**Instructions to follow**
Go to the line containing "in (2 : ℝ)..x, 4" in the records below and print it and every following line exactly, on through the line containing "have ht0 : 0 < t := by linarith", then stop.

Data supplied: Begin

/-- For `x ≥ 16`: `∫_2^x t^{-1/2}/log² t dt ≤ 5 x^{1/4} + 8 x^{1/2}/log² x` (split at `√x`).
[folklore] -/
theorem integral_rpow_div_log_sq_le {x : ℝ} (hx : 16 ≤ x) :
    ∫ t in (2 : ℝ)..x, t ^ (-(1 / 2 : ℝ)) / Real.log t ^ 2 ≤
      5 * x ^ (1 / 4 : ℝ) + 8 * x ^ (1 / 2 : ℝ) / Real.log x ^ 2 := by
  have hx0 : 0 < x := by linarith
  have hx1 : 1 < x := by linarith
  set m : ℝ := x ^ (1 / 2 : ℝ) with hm
  have hm2 : 2 ≤ m := by
    have h16 : (16 : ℝ) ^ (1 / 2 : ℝ) = 4 := by
      rw [show (16 : ℝ) = 4 ^ (2 : ℝ) by norm_num, ← Real.rpow_mul (by norm_num)]
      norm_num
    have : (16 : ℝ) ^ (1 / 2 : ℝ) ≤ m := Real.rpow_le_rpow (by norm_num) hx (by norm_num)
    linarith
  have hmx : m ≤ x := by
    calc m = x ^ (1 / 2 : ℝ) := rfl
      _ ≤ x ^ (1 : ℝ) := Real.rpow_le_rpow_of_exponent_le hx1.le (by norm_num)
      _ = x := Real.rpow_one x
  have hm0 : 0 < m := by linarith
  have hm14 : m ^ (1 / 2 : ℝ) = x ^ (1 / 4 : ℝ) := by
    rw [hm, ← Real.rpow_mul hx0.le]; norm_num
  have hlogm : Real.log m = Real.log x / 2 := by
    rw [hm, Real.log_rpow hx0]; ring
  have hlogx : 0 < Real.log x := Real.log_pos hx1
  have hl2 : (1 : ℝ) / 2 < Real.log 2 := by linarith [Real.log_two_gt_d9]
  -- integrability of the integrand on both pieces
  have hcont : ∀ a b : ℝ, 1 < a → 1 < b →
      IntervalIntegrable (fun t : ℝ ↦ t ^ (-(1 / 2 : ℝ)) / Real.log t ^ 2) volume a b :=
    fun a b ha hb ↦ intervalIntegrable_rpow_div_log_sq ha hb
  have hrpow : ∀ a b : ℝ, 0 < a → 0 < b →
      IntervalIntegrable (fun t : ℝ ↦ t ^ (-(1 / 2 : ℝ))) volume a b := by
    intro a b ha hb
    refine intervalIntegral.intervalIntegrable_rpow (Or.inr fun h ↦ ?_)
    rcases le_total a b with hab | hab
    · rw [uIcc_of_le hab] at h; linarith [h.1]
    · rw [uIcc_of_ge hab] at h; linarith [h.1]
  rw [← integral_add_adjacent_intervals (hcont 2 m one_lt_two (by linarith))
    (hcont m x (by linarith) hx1)]
  -- piece `[2, m]`
  have hP1 : ∫ t in (2 : ℝ)..m, t ^ (-(1 / 2 : ℝ)) / Real.log t ^ 2 ≤ 5 * x ^ (1 / 4 : ℝ) := by
    have h1 : ∫ t in (2 : ℝ)..m, t ^ (-(1 / 2 : ℝ)) / Real.log t ^ 2 ≤
        ∫ t in (2 : ℝ)..m, (Real.log 2 ^ 2)⁻¹ * t ^ (-(1 / 2 : ℝ)) := by
      refine integral_mono_on hm2 (hcont 2 m one_lt_two (by linarith))
        ((hrpow 2 m two_pos hm0).const_mul _) fun t ht ↦ ?_
      have ht2 : 2 ≤ t := ht.1
      have hlt : Real.log 2 ≤ Real.log t := Real.log_le_log two_pos ht2
      have hpos : 0 < t ^ (-(1 / 2 : ℝ)) := Real.rpow_pos_of_pos (by linarith) _
      rw [div_eq_mul_inv, mul_comm]
      gcongr
    rw [intervalIntegral.integral_const_mul, integral_rpow_neg_half 2 m, hm14] at h1
    have hl22 : (9 / 20 : ℝ) ≤ Real.log 2 ^ 2 := by
      have := Real.log_two_gt_d9
      nlinarith
    have hinv : (Real.log 2 ^ 2)⁻¹ ≤ 20 / 9 := by
      rw [inv_le_comm₀ (by positivity) (by norm_num)]; linarith
    have h2pos : 0 ≤ (2 : ℝ) ^ (1 / 2 : ℝ) := Real.rpow_nonneg (by norm_num) _
    have hx14 : 0 ≤ x ^ (1 / 4 : ℝ) := Real.rpow_nonneg hx0.le _
    calc ∫ t in (2 : ℝ)..m, t ^ (-(1 / 2 : ℝ)) / Real.log t ^ 2
        ≤ (Real.log 2 ^ 2)⁻¹ * (2 * (x ^ (1 / 4 : ℝ) - (2 : ℝ) ^ (1 / 2 : ℝ))) := h1
      _ ≤ (20 / 9) * (2 * x ^ (1 / 4 : ℝ)) := by
          have : 2 * (x ^ (1 / 4 : ℝ) - (2 : ℝ) ^ (1 / 2 : ℝ)) ≤ 2 * x ^ (1 / 4 : ℝ) := by linarith
          calc (Real.log 2 ^ 2)⁻¹ * (2 * (x ^ (1 / 4 : ℝ) - (2 : ℝ) ^ (1 / 2 : ℝ)))
              ≤ (Real.log 2 ^ 2)⁻¹ * (2 * x ^ (1 / 4 : ℝ)) := by
                exact mul_le_mul_of_nonneg_left this (by positivity)
            _ ≤ (20 / 9) * (2 * x ^ (1 / 4 : ℝ)) := by
                exact mul_le_mul_of_nonneg_right hinv (by positivity)
      _ ≤ 5 * x ^ (1 / 4 : ℝ) := by nlinarith
  -- piece `[m, x]`
  have hP2 : ∫ t in m..x, t ^ (-(1 / 2 : ℝ)) / Real.log t ^ 2 ≤ 8 * x ^ (1 / 2 : ℝ) / Real.log x ^ 2 := by
    have h1 : ∫ t in m..x, t ^ (-(1 / 2 : ℝ)) / Real.log t ^ 2 ≤
        ∫ t in m..x, (Real.log m ^ 2)⁻¹ * t ^ (-(1 / 2 : ℝ)) := by
      refine integral_mono_on hmx (hcont m x (by linarith) hx1)
        ((hrpow m x hm0 hx0).const_mul _) fun t ht ↦ ?_
      have htm : m ≤ t := ht.1
      have hlt : Real.log m ≤ Real.log t := Real.log_le_log hm0 htm
      have hlogm0 : 0 < Real.log m := by rw [hlogm]; positivity
      have hpos : 0 < t ^ (-(1 / 2 : ℝ)) := Real.rpow_pos_of_pos (by linarith) _
      rw [div_eq_mul_inv, mul_comm]
      gcongr
    rw [intervalIntegral.integral_const_mul, integral_rpow_neg_half m x, hlogm] at h1
    have hx12 : 0 ≤ x ^ (1 / 2 : ℝ) := Real.rpow_nonneg hx0.le _
    have hm12 : 0 ≤ m ^ (1 / 2 : ℝ) := Real.rpow_nonneg hm0.le _
    calc ∫ t in m..x, t ^ (-(1 / 2 : ℝ)) / Real.log t ^ 2
        ≤ ((Real.log x / 2) ^ 2)⁻¹ * (2 * (x ^ (1 / 2 : ℝ) - m ^ (1 / 2 : ℝ))) := h1
      _ ≤ ((Real.log x / 2) ^ 2)⁻¹ * (2 * x ^ (1 / 2 : ℝ)) := by
          refine mul_le_mul_of_nonneg_left (by linarith) (by positivity)
      _ = 8 * x ^ (1 / 2 : ℝ) / Real.log x ^ 2 := by
          field_simp
          ring
  linarith

/-! ### Assembly -/

/-- `(log t + 2)/log³ t ≤ 4/log² t` for `t ≥ 2` (`log 2 ≥ 2/3`). [folklore] -/
theorem log_add_two_div_le {t : ℝ} (ht : 2 ≤ t) :
    (Real.log t + 2) / Real.log t ^ 3 ≤ 4 / Real.log t ^ 2 := by
  have hl2 : (2 : ℝ) / 3 ≤ Real.log 2 := by linarith [Real.log_two_gt_d9]
  have hlog : Real.log 2 ≤ Real.log t := Real.log_le_log two_pos ht
  have hlogpos : 0 < Real.log t := by linarith
  rw [div_le_div_iff₀ (by positivity) (by positivity)]
  have : Real.log t + 2 ≤ 4 * Real.log t := by linarith
  nlinarith [pow_pos hlogpos 2]

/-- **The error term** (MV, proof of Thm. 13.2): under RH, for `x ≥ 16` with `log² x ≤ x^{1/4}` and
`log x ≥ 1`, `|π(x) − li(x) − (ϑ(x) − x)/log x| ≤ (3 + 53K) x^{1/2}/log² x`, `K` the constant of
`exists_abs_Theta_le`. [cite: MontgomeryVaughan2007, Thm. 13.2 (13.10)] -/
theorem abs_pi_sub_li_sub_le {K : ℝ} (hK0 : 0 < K)
    (hK : ∀ u : ℝ, 2 ≤ u → |∫ t in (2 : ℝ)..u, (θ t - t)| ≤ K * u ^ (3 / 2 : ℝ))
    {x : ℝ} (hx : 16 ≤ x) (hlog2 : Real.log x ^ 2 ≤ x ^ (1 / 4 : ℝ)) (hlog1 : 1 ≤ Real.log x) :
    |(Nat.primeCounting ⌊x⌋₊ : ℝ) - offsetLogIntegral x - (θ x - x) / Real.log x| ≤
      (3 + 53 * K) * (x ^ (1 / 2 : ℝ) / Real.log x ^ 2) := by
  have hx2 : 2 ≤ x := by linarith
  have hx0 : 0 < x := by linarith
  have hx1 : 1 < x := by linarith
  have hlogpos : 0 < Real.log x := by linarith
  rw [pi_sub_li_sub_eq hx2, integral_theta_sub_mul_weight_eq hx2]
  -- the three terms
  have hT1 : |2 / Real.log 2| ≤ 3 := by
    have hl2 : (2 : ℝ) / 3 < Real.log 2 := by linarith [Real.log_two_gt_d9]
    rw [abs_of_pos (by positivity), div_le_iff₀ (by linarith)]
    linarith
  have hT2 : |(∫ t in (2 : ℝ)..x, (θ t - t)) * (x * Real.log x ^ 2)⁻¹| ≤
      K * (x ^ (1 / 2 : ℝ) / Real.log x ^ 2) := by
    have hwpos : (0 : ℝ) < (x * Real.log x ^ 2)⁻¹ := inv_pos.2 (mul_pos hx0 (pow_pos hlogpos 2))
    rw [abs_mul, abs_of_pos hwpos]
    have h32 : x ^ (3 / 2 : ℝ) = x * x ^ (1 / 2 : ℝ) := by
      rw [show (3 / 2 : ℝ) = 1 + 1 / 2 by norm_num, Real.rpow_add hx0, Real.rpow_one]
    calc |∫ t in (2 : ℝ)..x, (θ t - t)| * (x * Real.log x ^ 2)⁻¹
        ≤ K * x ^ (3 / 2 : ℝ) * (x * Real.log x ^ 2)⁻¹ := by
          exact mul_le_mul_of_nonneg_right (hK x hx2) (by positivity)
      _ = K * (x ^ (1 / 2 : ℝ) / Real.log x ^ 2) := by
          rw [h32]; field_simp
  have hT3 : |∫ t in (2 : ℝ)..x, (∫ s in (2 : ℝ)..t, (θ s - s)) * (-(Real.log t + 2) / (t ^ 2 * Real.log t ^ 3))| ≤
      4 * K * (5 * x ^ (1 / 4 : ℝ) + 8 * x ^ (1 / 2 : ℝ) / Real.log x ^ 2) := by
    have hint : IntervalIntegrable (fun t ↦ (∫ s in (2 : ℝ)..t, (θ s - s)) *
        (-(Real.log t + 2) / (t ^ 2 * Real.log t ^ 3))) volume 2 x :=
      (continuous_Theta.intervalIntegrable 2 x).mul_continuousOn (continuousOn_weight' hx1)
    refine (abs_integral_le_integral_abs hx2).trans ?_
    have hmono : ∫ t in (2 : ℝ)..x, |(∫ s in (2 : ℝ)..t, (θ s - s)) *
        (-(Real.log t + 2) / (t ^ 2 * Real.log t ^ 3))| ≤
        ∫ t in (2 : ℝ)..x, 4 * K * (t ^ (-(1 / 2 : ℝ)) / Real.log t ^ 2) := by
      refine integral_mono_on hx2 hint.abs
        ((intervalIntegrable_rpow_div_log_sq one_lt_two hx1).const_mul _) fun t ht ↦ ?_
      have ht2 : 2 ≤ t := ht.1
      have ht0 : 0 < t := by linarith
      have hlogt : 0 < Real.log t := Real.log_pos (by linarith)
      rw [abs_mul, abs_div, abs_neg, abs_of_pos (by positivity : 0 < Real.log t + 2),
        abs_of_pos (by positivity : 0 < t ^ 2 * Real.log t ^ 3)]
      have h32 : t ^ (3 / 2 : ℝ) / t ^ 2 = t ^ (-(1 / 2 : ℝ)) := by
        rw [show (t ^ 2 : ℝ) = t ^ (2 : ℝ) by norm_cast, ← Real.rpow_sub ht0]
        norm_num
      calc |∫ s in (2 : ℝ)..t, (θ s - s)| * ((Real.log t + 2) / (t ^ 2 * Real.log t ^ 3))
          ≤ K * t ^ (3 / 2 : ℝ) * ((Real.log t + 2) / (t ^ 2 * Real.log t ^ 3)) :=
            mul_le_mul_of_nonneg_right (hK t ht2) (by positivity)
        _ = K * (t ^ (3 / 2 : ℝ) / t ^ 2) * ((Real.log t + 2) / Real.log t ^ 3) := by
            field_simp
        _ ≤ K * (t ^ (3 / 2 : ℝ) / t ^ 2) * (4 / Real.log t ^ 2) :=
            mul_le_mul_of_nonneg_left (log_add_two_div_le ht2) (by positivity)
        _ = 4 * K * (t ^ (-(1 / 2 : ℝ)) / Real.log t ^ 2) := by
            rw [h32]; ring
    refine hmono.trans ?_
    rw [intervalIntegral.integral_const_mul]
    exact mul_le_mul_of_nonneg_left (integral_rpow_div_log_sq_le hx) (by positivity)
  -- `x^{1/4} ≤ x^{1/2}/log² x` and `1 ≤ x^{1/2}/log² x`
  have hx14 : 0 < x ^ (1 / 4 : ℝ) := Real.rpow_pos_of_pos hx0 _
  have hhalf : x ^ (1 / 2 : ℝ) = x ^ (1 / 4 : ℝ) * x ^ (1 / 4 : ℝ) := by
    rw [← Real.rpow_add hx0]; norm_num
  have hQ : x ^ (1 / 4 : ℝ) ≤ x ^ (1 / 2 : ℝ) / Real.log x ^ 2 := by
    rw [le_div_iff₀ (by positivity), hhalf]
    exact mul_le_mul_of_nonneg_left hlog2 hx14.le
  have hone : 1 ≤ x ^ (1 / 4 : ℝ) := Real.one_le_rpow hx1.le (by norm_num)
  have hQ1 : 1 ≤ x ^ (1 / 2 : ℝ) / Real.log x ^ 2 := hone.trans hQ
  calc |2 / Real.log 2 + ((∫ t in (2 : ℝ)..x, (θ t - t)) * (x * Real.log x ^ 2)⁻¹ -
          ∫ t in (2 : ℝ)..x, (∫ s in (2 : ℝ)..t, (θ s - s)) * (-(Real.log t + 2) / (t ^ 2 * Real.log t ^ 3)))|
      ≤ |2 / Real.log 2| + (|(∫ t in (2 : ℝ)..x, (θ t - t)) * (x * Real.log x ^ 2)⁻¹| +
          |∫ t in (2 : ℝ)..x, (∫ s in (2 : ℝ)..t, (θ s - s)) * (-(Real.log t + 2) / (t ^ 2 * Real.log t ^ 3))|) := by
        refine (abs_add_le _ _).trans ?_
        gcongr
        exact abs_sub _ _
    _ ≤ 3 + (K * (x ^ (1 / 2 : ℝ) / Real.log x ^ 2) +
          4 * K * (5 * x ^ (1 / 4 : ℝ) + 8 * x ^ (1 / 2 : ℝ) / Real.log x ^ 2)) := by
        gcongr
    _ ≤ 3 * (x ^ (1 / 2 : ℝ) / Real.log x ^ 2) + (K * (x ^ (1 / 2 : ℝ) / Real.log x ^ 2) +
          4 * K * (5 * (x ^ (1 / 2 : ℝ) / Real.log x ^ 2) + 8 * (x ^ (1 / 2 : ℝ) / Real.log x ^ 2))) := by
        have h8 : 8 * x ^ (1 / 2 : ℝ) / Real.log x ^ 2 = 8 * (x ^ (1 / 2 : ℝ) / Real.log x ^ 2) := by ring
        rw [h8]
        gcongr
        linarith
    _ = (3 + 53 * K) * (x ^ (1 / 2 : ℝ) / Real.log x ^ 2) := by ring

Data supplied: End

**Exercise response**
        ∫ t in (2 : ℝ)..x, 4 * K * (t ^ (-(1 / 2 : ℝ)) / Real.log t ^ 2) := by
      refine integral_mono_on hx2 hint.abs
        ((intervalIntegrable_rpow_div_log_sq one_lt_two hx1).const_mul _) fun t ht ↦ ?_
      have ht2 : 2 ≤ t := ht.1
      have ht0 : 0 < t := by linarith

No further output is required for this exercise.